What to work on: Return all lines of the records that contain the word "open".

Listed records:

_ _ _

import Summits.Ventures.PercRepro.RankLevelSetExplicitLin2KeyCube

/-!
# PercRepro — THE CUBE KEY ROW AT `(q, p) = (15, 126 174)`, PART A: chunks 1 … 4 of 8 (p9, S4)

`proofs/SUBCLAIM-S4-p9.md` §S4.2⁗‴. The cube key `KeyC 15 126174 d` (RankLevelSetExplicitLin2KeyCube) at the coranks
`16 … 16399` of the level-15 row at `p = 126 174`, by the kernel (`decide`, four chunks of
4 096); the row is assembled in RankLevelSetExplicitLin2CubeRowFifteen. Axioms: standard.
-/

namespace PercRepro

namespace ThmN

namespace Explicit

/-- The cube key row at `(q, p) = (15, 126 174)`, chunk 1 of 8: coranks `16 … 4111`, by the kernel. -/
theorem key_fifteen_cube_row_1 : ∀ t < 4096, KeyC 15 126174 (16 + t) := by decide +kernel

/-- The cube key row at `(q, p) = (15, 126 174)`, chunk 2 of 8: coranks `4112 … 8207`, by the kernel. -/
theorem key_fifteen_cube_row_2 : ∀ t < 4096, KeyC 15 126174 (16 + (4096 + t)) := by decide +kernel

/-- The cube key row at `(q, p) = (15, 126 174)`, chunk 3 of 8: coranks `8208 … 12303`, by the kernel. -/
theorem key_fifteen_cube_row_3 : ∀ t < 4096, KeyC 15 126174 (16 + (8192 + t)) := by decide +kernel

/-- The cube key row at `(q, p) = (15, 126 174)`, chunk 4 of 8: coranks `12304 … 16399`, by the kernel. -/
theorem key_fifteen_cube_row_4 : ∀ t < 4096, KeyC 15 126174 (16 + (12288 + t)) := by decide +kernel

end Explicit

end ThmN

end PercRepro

_ _ _

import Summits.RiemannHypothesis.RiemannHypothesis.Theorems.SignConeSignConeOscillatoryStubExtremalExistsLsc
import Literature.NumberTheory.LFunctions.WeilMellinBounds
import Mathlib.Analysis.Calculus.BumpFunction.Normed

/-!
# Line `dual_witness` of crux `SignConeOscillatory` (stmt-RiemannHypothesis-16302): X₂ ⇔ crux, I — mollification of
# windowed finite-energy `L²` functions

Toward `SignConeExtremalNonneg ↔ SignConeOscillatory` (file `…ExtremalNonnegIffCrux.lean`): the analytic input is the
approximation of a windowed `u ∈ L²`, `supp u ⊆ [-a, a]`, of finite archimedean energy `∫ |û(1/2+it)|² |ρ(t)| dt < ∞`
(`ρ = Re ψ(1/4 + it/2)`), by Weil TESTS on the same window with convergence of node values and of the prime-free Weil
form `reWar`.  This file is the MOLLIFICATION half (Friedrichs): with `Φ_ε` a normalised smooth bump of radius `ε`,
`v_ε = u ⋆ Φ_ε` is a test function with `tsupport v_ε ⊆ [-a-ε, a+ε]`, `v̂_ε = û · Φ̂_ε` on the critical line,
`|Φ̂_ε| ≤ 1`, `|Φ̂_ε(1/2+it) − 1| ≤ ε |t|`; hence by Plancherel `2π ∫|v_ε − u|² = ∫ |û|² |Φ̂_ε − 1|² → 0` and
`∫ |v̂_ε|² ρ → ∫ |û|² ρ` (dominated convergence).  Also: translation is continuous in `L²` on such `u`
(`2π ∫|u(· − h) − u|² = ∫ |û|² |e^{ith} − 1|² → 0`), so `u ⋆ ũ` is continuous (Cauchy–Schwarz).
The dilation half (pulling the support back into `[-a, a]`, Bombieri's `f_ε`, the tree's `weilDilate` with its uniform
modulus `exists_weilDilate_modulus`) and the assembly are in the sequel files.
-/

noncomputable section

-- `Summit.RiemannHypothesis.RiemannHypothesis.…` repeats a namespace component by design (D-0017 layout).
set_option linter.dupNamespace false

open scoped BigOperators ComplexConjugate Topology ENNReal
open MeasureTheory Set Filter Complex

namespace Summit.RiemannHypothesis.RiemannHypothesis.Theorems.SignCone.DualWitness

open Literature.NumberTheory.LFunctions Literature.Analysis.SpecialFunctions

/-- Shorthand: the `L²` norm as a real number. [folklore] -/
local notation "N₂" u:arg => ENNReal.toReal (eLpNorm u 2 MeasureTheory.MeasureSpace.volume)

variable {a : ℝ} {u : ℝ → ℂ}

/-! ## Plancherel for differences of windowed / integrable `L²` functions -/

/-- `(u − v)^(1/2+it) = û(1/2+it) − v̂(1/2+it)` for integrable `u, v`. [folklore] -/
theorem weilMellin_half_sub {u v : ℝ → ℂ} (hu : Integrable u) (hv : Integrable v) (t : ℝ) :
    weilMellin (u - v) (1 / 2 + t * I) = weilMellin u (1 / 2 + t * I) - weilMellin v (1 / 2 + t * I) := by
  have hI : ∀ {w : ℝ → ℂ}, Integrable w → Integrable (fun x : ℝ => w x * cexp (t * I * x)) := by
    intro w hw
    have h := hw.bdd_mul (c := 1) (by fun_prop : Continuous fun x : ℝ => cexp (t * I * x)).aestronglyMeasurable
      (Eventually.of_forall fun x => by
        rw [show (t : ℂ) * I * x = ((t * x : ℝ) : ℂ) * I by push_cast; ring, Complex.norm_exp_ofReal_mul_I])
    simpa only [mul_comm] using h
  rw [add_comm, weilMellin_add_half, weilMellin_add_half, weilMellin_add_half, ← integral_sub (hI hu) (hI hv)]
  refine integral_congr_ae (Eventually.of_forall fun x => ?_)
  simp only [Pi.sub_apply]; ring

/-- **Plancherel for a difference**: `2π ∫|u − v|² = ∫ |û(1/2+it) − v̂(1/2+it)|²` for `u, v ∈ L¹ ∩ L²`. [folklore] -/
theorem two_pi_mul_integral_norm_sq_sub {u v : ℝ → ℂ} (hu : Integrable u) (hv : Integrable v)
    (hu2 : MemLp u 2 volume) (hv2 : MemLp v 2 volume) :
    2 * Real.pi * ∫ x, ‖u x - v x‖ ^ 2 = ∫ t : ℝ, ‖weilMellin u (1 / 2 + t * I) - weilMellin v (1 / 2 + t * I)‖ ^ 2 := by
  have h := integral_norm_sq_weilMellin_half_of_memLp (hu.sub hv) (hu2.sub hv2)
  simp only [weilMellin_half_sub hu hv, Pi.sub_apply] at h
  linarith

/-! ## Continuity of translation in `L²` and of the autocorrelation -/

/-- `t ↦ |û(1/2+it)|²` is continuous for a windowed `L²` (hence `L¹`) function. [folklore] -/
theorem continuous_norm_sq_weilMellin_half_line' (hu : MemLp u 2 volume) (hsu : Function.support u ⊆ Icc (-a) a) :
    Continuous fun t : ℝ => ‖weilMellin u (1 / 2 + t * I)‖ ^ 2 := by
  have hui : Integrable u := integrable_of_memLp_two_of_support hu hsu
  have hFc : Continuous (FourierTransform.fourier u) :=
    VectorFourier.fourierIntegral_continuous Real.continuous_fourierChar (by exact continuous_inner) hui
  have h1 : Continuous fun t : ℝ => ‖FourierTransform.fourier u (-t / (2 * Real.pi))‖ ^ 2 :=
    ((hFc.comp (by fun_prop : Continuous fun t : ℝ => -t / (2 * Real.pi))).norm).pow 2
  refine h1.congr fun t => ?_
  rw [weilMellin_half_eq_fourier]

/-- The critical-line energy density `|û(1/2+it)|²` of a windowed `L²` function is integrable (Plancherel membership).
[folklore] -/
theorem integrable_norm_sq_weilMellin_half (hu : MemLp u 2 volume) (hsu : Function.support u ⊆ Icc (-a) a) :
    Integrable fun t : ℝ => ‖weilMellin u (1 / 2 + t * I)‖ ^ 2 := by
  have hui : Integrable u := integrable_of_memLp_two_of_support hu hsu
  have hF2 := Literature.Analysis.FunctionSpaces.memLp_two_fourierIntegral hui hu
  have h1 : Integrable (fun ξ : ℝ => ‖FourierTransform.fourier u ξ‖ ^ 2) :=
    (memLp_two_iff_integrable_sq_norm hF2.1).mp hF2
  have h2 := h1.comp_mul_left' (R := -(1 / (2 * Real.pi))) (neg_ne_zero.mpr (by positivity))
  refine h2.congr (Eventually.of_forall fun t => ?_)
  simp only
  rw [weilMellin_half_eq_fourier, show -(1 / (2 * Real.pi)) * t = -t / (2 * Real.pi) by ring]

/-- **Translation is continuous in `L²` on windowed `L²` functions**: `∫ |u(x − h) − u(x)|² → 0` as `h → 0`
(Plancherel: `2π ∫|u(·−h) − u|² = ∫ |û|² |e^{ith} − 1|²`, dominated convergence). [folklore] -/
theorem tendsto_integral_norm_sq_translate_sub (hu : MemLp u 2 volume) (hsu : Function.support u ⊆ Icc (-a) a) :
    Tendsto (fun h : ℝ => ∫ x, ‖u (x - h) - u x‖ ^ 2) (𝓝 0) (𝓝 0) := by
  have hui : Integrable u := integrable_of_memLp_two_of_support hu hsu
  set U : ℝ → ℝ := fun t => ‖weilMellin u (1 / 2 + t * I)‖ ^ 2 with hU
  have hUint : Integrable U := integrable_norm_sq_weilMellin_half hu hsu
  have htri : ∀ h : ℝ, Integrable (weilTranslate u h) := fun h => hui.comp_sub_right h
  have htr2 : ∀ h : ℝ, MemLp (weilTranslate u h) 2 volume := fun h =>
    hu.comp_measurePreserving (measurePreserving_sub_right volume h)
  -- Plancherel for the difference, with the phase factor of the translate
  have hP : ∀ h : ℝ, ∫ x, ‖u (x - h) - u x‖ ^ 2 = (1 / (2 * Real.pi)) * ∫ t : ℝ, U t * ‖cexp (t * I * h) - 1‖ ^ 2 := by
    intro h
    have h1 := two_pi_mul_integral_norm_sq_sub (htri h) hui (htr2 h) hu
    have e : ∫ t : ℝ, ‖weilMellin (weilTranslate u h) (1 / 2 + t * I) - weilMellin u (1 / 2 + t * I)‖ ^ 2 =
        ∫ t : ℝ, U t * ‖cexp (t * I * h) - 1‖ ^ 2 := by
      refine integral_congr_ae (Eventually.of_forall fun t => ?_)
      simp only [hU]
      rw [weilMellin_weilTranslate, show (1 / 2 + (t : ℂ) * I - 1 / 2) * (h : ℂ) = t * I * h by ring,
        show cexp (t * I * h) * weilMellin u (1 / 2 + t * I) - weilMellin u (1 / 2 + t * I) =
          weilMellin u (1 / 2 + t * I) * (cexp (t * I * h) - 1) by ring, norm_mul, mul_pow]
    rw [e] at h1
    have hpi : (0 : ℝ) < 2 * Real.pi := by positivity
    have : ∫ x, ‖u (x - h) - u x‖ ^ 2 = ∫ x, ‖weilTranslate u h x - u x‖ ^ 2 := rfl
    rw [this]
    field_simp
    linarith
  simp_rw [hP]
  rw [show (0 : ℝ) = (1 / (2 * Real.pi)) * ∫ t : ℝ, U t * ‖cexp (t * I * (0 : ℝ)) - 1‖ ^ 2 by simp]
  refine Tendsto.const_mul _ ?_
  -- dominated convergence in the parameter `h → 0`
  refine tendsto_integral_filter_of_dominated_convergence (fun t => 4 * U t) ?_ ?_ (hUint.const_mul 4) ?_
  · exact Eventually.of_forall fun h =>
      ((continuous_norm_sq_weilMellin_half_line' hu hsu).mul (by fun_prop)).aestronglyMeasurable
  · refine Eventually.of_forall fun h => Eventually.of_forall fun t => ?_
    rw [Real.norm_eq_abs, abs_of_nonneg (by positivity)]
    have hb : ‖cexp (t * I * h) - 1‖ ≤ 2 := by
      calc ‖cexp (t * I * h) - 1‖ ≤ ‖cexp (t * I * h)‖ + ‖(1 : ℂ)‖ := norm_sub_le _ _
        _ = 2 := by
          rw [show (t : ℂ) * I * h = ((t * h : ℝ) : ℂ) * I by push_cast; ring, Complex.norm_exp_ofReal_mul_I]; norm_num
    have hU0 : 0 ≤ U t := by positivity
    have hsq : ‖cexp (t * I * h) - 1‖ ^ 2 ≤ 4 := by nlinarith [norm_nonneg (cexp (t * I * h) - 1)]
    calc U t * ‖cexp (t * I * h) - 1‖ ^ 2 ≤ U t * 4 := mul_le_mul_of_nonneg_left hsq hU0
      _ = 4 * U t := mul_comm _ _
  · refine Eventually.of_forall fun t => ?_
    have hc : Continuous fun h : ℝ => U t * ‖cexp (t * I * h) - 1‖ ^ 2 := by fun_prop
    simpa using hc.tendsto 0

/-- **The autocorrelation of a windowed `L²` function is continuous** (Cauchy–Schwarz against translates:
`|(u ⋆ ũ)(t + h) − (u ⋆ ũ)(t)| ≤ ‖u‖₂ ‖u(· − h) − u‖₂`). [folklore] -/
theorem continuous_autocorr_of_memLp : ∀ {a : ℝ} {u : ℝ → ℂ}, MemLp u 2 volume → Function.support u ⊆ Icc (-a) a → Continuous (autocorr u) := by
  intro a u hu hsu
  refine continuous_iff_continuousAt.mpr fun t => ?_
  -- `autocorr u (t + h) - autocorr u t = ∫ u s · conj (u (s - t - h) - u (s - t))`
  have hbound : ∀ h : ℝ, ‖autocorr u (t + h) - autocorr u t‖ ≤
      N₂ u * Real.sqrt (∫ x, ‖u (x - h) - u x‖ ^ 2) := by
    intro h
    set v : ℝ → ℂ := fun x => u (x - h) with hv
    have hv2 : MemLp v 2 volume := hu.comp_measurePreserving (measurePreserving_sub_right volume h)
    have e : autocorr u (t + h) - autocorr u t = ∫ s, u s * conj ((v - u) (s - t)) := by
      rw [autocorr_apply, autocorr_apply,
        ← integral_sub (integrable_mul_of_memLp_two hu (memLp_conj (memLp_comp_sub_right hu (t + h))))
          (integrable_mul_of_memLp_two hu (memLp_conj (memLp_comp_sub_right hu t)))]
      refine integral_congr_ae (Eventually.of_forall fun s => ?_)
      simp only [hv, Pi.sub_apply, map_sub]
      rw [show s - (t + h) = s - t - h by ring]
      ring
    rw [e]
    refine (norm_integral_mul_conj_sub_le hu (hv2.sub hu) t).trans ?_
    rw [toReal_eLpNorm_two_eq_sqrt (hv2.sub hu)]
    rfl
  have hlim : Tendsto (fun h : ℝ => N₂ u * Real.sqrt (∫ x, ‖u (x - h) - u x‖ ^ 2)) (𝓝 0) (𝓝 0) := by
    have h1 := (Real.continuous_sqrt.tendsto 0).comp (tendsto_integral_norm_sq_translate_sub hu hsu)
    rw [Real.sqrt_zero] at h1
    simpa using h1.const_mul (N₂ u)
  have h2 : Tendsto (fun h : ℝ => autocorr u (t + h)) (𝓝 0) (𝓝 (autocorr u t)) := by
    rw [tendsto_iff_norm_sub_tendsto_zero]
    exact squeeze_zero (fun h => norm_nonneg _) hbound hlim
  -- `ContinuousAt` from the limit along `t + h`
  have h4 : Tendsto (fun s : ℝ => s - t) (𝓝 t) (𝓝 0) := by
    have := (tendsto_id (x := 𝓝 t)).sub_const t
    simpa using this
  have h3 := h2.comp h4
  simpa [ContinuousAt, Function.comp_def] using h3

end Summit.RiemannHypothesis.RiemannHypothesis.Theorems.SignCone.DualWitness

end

_ _ _

Written answer:
open scoped BigOperators ComplexConjugate Topology ENNReal
open MeasureTheory Set Filter Complex
open Literature.NumberTheory.LFunctions Literature.Analysis.SpecialFunctions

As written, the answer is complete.